In 1936, Grunert was posted to the Philippines as commanding officer of the 26th Cavalry Regiment (Philippine Scouts). He received his promotion to brigadier general in December 1936 in preparation for his command of the 23rd Brigade, a brigade of the Philippine Division composed of Philippine Scouts.

In November 1938 Grunert succeeded George C. Marshall in command of 5th Brigade at Vancouver Barracks, Washington. Grunert was promoted to major general in 1939 and, in October, returned to the Philippines to command the Philippine Division. From May 1940 to November 1941 Grunert commanded the Philippine Department, directing the United States Army supervision and control over the Philippine defense force until Douglas MacArthur came out of retirement to assume command in July 1941. MacArthur abolished the Philippine Department as a redundant command echelon in November 1941 and Grunert returned to the United States.

World War II
The Japanese attack on Pearl Harbor occurred shortly after Grunert reached the United States, and he was shuffled between a number of assignments that included command of the Sixth Service Command at Fort Sheridan, Illinois, serving as the ranking military officer in the Chicago area, and two administrative posts with Army Service Forces as Deputy Chief of Staff for Service Commands (Service of Supply) overseeing the nine United States-based supply and logistics commands (formerly corps areas), under General Brehon B. Somervell.

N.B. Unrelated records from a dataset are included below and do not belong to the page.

/-!
# `Balaban1983to89.B9B8KnitAveragingClosenessOfColumns` — the (B)-line bond junction, file c6 (skeleton): THE AVERAGING CLOSENESS (c′) FROM TWO
# COLUMN-LEVEL INEQUALITIES — if at a background `U₀` (in [5]'s regime (1.7)) every COLUMN of the knit's composite linear averaging at the window bonds is
# `δ₁`-close to def-Y's flat entry times def-Y's transport (`Lⁿ·qK ι f·R(qT parB U ι f)`), and the knit's class field at the window bonds is `δ₂`-close to
# `ηLⁿ·(Q(U)a)(ι)`, then `Q*(U)aQ(U)a` and `(c_fη)²·(QQZdP(U₀)a♯)♭` are `ε`-close bond by bond with `ε = (c_fη)²·w_n·2(d+1)·C_τβ_τ·(δ₁C₃ + Lⁿδ₂)`

statement-level skeleton of published theorems with citation tags; proofs where landed; nothing here is a claim about the
Yang–Mills mass gap

Sub-row G-B8-T2S (unit `lit-balaban-t2s-1`, gen 7), RULING #10 road, crux (c′) (design `lit-balaban-t2s-1/g7/BLINE-DESIGN-g7.md` §2–§3; `g7/NOTES-g7.md`
«c6 plan»).  The flat agreement (`B9B8KnitFlatAveragingAgreement`, `ε_Q = 0` at `U₀ = 1`) fixes the normalisations; this file is the PERTURBATIVE frame of
the curved case: the two sides are compared window bond by window bond through c1's transpose bookkeeping (`entryT_smul_conjR`: the `τ`-transpose of
`X ↦ m·R(T)X` is `m·R(T⁻¹)`, which IS def-Y's `Q*(U)` entry with the inverse transporter; `norm_entryT_pair_sub_le`).  What remains DISPLAYED are the two
column-level inequalities (H1) (columns: [5] (139)–(147) on bumps + the main-term transports versus def-Y's `qT`) and (H2) (class field: the forward
direction), and a size bound (H3) of the class field — the c4 ∕ c5 files of the design.
Print: [4] (3.12)–(3.13) pp. 392–393, (3.16) p. 393, (3.26) p. 395; [B8] (1.58) p. 86, (1.7) p. 77; [5] (139)–(147) pp. 39–40, (124)–(127) pp. 36–37.

WHAT IS PROVED (kernel, 0 sorry; theorems only, no `def`, no `… : Prop` fact, no `instance`).
* §1 `QsY_apply` (`(Q*(U)Λ)(f) = Σ_ι qK ι f·R((qT ι f)⁻¹)Λ(ι)`), `abs_qK_le_one`, `norm_R_le_of_mem_unitaryUnits`, `wQ_nonneg'`.
* §2 ★★★ `norm_QsY_aY_QY_sub_QQZdP_le_of_columns` — (c′) AT ONE FINE BOND FROM (H1)–(H3) (and ★★★ `…_sharp`: the `δ₂`-term at the entry scale `L^{-nd}`
  instead of `Lⁿ` — the edition whose `ε` is uniform in `n`): for a constant-level-`n` member with the `b₀ = 1` band weight,
  unitary def-Y transporters `qT parB U · f`, a background `U₀` in the regime `Reg17 L n ℤ^{d+1} (α_Q∕L²)`, a faithful tracial `τ` with `|Re τ(x*y)| ≤ C_τ‖x‖‖y‖`:
  `‖(Q*(U)aQ(U)a)(f) − (c_fη)²·(QQZdP(U₀)a♯)♭(f)‖ ≤ (c_fη)²·w_n·(2(d+1)·C_τβ_τ·(δ₁C₃ + Lⁿδ₂))·‖a‖`.

HONEST SCOPE.  Perturbative frame only: (H1)–(H3) are DISPLAYED (their suppliers are the design's c4 ∕ c5); no estimate of [5] is proved here; count-neutral;
nothing continuum ∕ ℝ⁴ ∕ OS ∕ mass gap ∕ Clay — the Yang–Mills mass gap is NOT proved here.  NEW file; c1, c2 I–IV are used BY NAME, nothing landed is modified.
-/

noncomputable section

namespace Literature.MathematicalPhysics.QuantumFieldTheory.Balaban1983to89.B9B8KnitAveragingClosenessOfColumns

In August 1943, Grunert was appointed deputy commander for both the Eastern Defense Command, a continental defense command for the eastern United States, and First United States Army at Fort Jay, Governors Island in New York City, taking the place of General Hugh A. Drum upon his mandatory retirement at age 64 in October 1943 and being promoted to lieutenant general at the same time.

Grunert held interim command over First Army until January 1944 while Lieutenant General Omar N. Bradley completed assembling and staffing its new headquarters in England for the Normandy Invasion. Grunert continued command of Eastern Defense Command, which also assumed the duties of Central Defense Command, and Second Service Command for the New York area until his retirement in July 1945.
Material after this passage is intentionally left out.